Print every record exactly, omitting none.

[Entries taken from a collection]
* * *

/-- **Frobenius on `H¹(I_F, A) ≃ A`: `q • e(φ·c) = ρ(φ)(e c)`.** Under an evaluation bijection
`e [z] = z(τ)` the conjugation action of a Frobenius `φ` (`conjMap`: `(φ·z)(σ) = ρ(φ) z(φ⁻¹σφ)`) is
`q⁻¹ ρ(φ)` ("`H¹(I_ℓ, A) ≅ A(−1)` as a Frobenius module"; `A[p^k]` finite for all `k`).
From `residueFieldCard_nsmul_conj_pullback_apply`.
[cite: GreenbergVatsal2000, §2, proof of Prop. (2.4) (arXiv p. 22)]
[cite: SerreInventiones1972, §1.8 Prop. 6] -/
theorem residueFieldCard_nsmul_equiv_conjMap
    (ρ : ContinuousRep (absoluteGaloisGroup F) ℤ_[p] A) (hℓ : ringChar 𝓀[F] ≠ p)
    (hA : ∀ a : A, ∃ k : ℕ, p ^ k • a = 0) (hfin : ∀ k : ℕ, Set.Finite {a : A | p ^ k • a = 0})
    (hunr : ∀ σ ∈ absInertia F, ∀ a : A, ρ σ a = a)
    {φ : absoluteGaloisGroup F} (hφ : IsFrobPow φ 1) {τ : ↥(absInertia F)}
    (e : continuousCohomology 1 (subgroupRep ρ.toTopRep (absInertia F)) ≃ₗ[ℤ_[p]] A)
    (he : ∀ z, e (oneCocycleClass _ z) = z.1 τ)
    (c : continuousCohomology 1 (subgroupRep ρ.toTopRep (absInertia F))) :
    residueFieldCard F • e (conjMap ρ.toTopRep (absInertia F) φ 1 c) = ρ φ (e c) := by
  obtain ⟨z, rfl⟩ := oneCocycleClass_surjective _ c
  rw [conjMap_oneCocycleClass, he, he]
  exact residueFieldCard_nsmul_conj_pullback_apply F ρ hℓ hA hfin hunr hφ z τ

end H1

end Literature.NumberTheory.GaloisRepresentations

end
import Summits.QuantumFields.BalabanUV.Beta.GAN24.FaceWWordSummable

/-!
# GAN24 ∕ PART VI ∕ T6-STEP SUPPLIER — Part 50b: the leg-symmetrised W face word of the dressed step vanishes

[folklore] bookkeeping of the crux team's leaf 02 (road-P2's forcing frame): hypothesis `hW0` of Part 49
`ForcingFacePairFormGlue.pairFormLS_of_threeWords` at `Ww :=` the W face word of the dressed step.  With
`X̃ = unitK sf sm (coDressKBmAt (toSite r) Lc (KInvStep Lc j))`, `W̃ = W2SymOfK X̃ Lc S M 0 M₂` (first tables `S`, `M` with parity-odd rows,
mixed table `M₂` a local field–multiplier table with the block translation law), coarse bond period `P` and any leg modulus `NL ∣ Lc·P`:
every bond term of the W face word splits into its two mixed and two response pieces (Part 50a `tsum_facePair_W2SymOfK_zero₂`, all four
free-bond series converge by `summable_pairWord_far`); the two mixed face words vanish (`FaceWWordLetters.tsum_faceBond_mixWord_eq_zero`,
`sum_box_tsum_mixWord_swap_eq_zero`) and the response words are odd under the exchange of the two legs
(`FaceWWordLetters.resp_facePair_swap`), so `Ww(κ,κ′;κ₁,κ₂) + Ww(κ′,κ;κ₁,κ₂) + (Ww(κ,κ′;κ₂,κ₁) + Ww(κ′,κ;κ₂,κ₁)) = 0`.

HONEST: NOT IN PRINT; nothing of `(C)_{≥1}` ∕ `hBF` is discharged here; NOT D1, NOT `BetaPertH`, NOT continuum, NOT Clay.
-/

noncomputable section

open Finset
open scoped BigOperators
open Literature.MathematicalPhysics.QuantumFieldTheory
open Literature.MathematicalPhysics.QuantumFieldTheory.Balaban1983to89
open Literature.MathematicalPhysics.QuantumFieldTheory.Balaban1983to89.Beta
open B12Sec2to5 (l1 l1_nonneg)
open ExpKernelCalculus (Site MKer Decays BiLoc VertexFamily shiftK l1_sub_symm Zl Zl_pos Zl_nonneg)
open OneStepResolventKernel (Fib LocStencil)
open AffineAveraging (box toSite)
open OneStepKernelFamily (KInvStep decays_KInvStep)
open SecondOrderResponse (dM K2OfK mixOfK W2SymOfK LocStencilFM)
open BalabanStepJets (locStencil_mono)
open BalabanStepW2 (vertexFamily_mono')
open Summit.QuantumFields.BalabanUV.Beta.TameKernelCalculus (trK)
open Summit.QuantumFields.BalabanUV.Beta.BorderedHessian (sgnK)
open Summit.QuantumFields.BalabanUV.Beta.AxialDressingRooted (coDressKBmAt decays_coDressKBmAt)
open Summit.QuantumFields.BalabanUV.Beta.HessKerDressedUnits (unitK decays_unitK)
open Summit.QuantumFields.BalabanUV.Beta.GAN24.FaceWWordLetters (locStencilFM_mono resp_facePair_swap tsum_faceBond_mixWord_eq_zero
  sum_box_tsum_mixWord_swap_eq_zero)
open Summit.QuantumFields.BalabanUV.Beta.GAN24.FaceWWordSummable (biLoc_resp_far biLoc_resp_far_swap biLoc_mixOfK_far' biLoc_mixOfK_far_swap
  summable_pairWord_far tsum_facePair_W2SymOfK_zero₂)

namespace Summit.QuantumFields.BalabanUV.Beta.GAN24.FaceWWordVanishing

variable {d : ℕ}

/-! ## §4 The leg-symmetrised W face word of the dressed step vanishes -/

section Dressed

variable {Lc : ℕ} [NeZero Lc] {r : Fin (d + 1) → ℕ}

* * *

Output below –
/-- **Frobenius on `H¹(I_F, A) ≃ A`: `q • e(φ·c) = ρ(φ)(e c)`.** Under an evaluation bijection
`e [z] = z(τ)` the conjugation action of a Frobenius `φ` (`conjMap`: `(φ·z)(σ) = ρ(φ) z(φ⁻¹σφ)`) is
`q⁻¹ ρ(φ)` ("`H¹(I_ℓ, A) ≅ A(−1)` as a Frobenius module"; `A[p^k]` finite for all `k`).
From `residueFieldCard_nsmul_conj_pullback_apply`.
[cite: GreenbergVatsal2000, §2, proof of Prop. (2.4) (arXiv p. 22)]
[cite: SerreInventiones1972, §1.8 Prop. 6] -/
theorem residueFieldCard_nsmul_equiv_conjMap
    (ρ : ContinuousRep (absoluteGaloisGroup F) ℤ_[p] A) (hℓ : ringChar 𝓀[F] ≠ p)
    (hA : ∀ a : A, ∃ k : ℕ, p ^ k • a = 0) (hfin : ∀ k : ℕ, Set.Finite {a : A | p ^ k • a = 0})
    (hunr : ∀ σ ∈ absInertia F, ∀ a : A, ρ σ a = a)
    {φ : absoluteGaloisGroup F} (hφ : IsFrobPow φ 1) {τ : ↥(absInertia F)}
    (e : continuousCohomology 1 (subgroupRep ρ.toTopRep (absInertia F)) ≃ₗ[ℤ_[p]] A)
    (he : ∀ z, e (oneCocycleClass _ z) = z.1 τ)
    (c : continuousCohomology 1 (subgroupRep ρ.toTopRep (absInertia F))) :
    residueFieldCard F • e (conjMap ρ.toTopRep (absInertia F) φ 1 c) = ρ φ (e c) := by
  obtain ⟨z, rfl⟩ := oneCocycleClass_surjective _ c
  rw [conjMap_oneCocycleClass, he, he]
  exact residueFieldCard_nsmul_conj_pullback_apply F ρ hℓ hA hfin hunr hφ z τ

end H1

end Literature.NumberTheory.GaloisRepresentations

end
import Summits.QuantumFields.BalabanUV.Beta.GAN24.FaceWWordSummable

/-!
# GAN24 ∕ PART VI ∕ T6-STEP SUPPLIER — Part 50b: the leg-symmetrised W face word of the dressed step vanishes

[folklore] bookkeeping of the crux team's leaf 02 (road-P2's forcing frame): hypothesis `hW0` of Part 49
`ForcingFacePairFormGlue.pairFormLS_of_threeWords` at `Ww :=` the W face word of the dressed step.  With
`X̃ = unitK sf sm (coDressKBmAt (toSite r) Lc (KInvStep Lc j))`, `W̃ = W2SymOfK X̃ Lc S M 0 M₂` (first tables `S`, `M` with parity-odd rows,
mixed table `M₂` a local field–multiplier table with the block translation law), coarse bond period `P` and any leg modulus `NL ∣ Lc·P`:
every bond term of the W face word splits into its two mixed and two response pieces (Part 50a `tsum_facePair_W2SymOfK_zero₂`, all four
free-bond series converge by `summable_pairWord_far`); the two mixed face words vanish (`FaceWWordLetters.tsum_faceBond_mixWord_eq_zero`,
`sum_box_tsum_mixWord_swap_eq_zero`) and the response words are odd under the exchange of the two legs
(`FaceWWordLetters.resp_facePair_swap`), so `Ww(κ,κ′;κ₁,κ₂) + Ww(κ′,κ;κ₁,κ₂) + (Ww(κ,κ′;κ₂,κ₁) + Ww(κ′,κ;κ₂,κ₁)) = 0`.

HONEST: NOT IN PRINT; nothing of `(C)_{≥1}` ∕ `hBF` is discharged here; NOT D1, NOT `BetaPertH`, NOT continuum, NOT Clay.
-/

noncomputable section

open Finset
open scoped BigOperators
open Literature.MathematicalPhysics.QuantumFieldTheory
open Literature.MathematicalPhysics.QuantumFieldTheory.Balaban1983to89
open Literature.MathematicalPhysics.QuantumFieldTheory.Balaban1983to89.Beta
open B12Sec2to5 (l1 l1_nonneg)
open ExpKernelCalculus (Site MKer Decays BiLoc VertexFamily shiftK l1_sub_symm Zl Zl_pos Zl_nonneg)
open OneStepResolventKernel (Fib LocStencil)
open AffineAveraging (box toSite)
open OneStepKernelFamily (KInvStep decays_KInvStep)
open SecondOrderResponse (dM K2OfK mixOfK W2SymOfK LocStencilFM)
open BalabanStepJets (locStencil_mono)
open BalabanStepW2 (vertexFamily_mono')
open Summit.QuantumFields.BalabanUV.Beta.TameKernelCalculus (trK)
open Summit.QuantumFields.BalabanUV.Beta.BorderedHessian (sgnK)
open Summit.QuantumFields.BalabanUV.Beta.AxialDressingRooted (coDressKBmAt decays_coDressKBmAt)
open Summit.QuantumFields.BalabanUV.Beta.HessKerDressedUnits (unitK decays_unitK)
open Summit.QuantumFields.BalabanUV.Beta.GAN24.FaceWWordLetters (locStencilFM_mono resp_facePair_swap tsum_faceBond_mixWord_eq_zero
  sum_box_tsum_mixWord_swap_eq_zero)
open Summit.QuantumFields.BalabanUV.Beta.GAN24.FaceWWordSummable (biLoc_resp_far biLoc_resp_far_swap biLoc_mixOfK_far' biLoc_mixOfK_far_swap
  summable_pairWord_far tsum_facePair_W2SymOfK_zero₂)

namespace Summit.QuantumFields.BalabanUV.Beta.GAN24.FaceWWordVanishing

variable {d : ℕ}

/-! ## §4 The leg-symmetrised W face word of the dressed step vanishes -/

section Dressed

variable {Lc : ℕ} [NeZero Lc] {r : Fin (d + 1) → ℕ}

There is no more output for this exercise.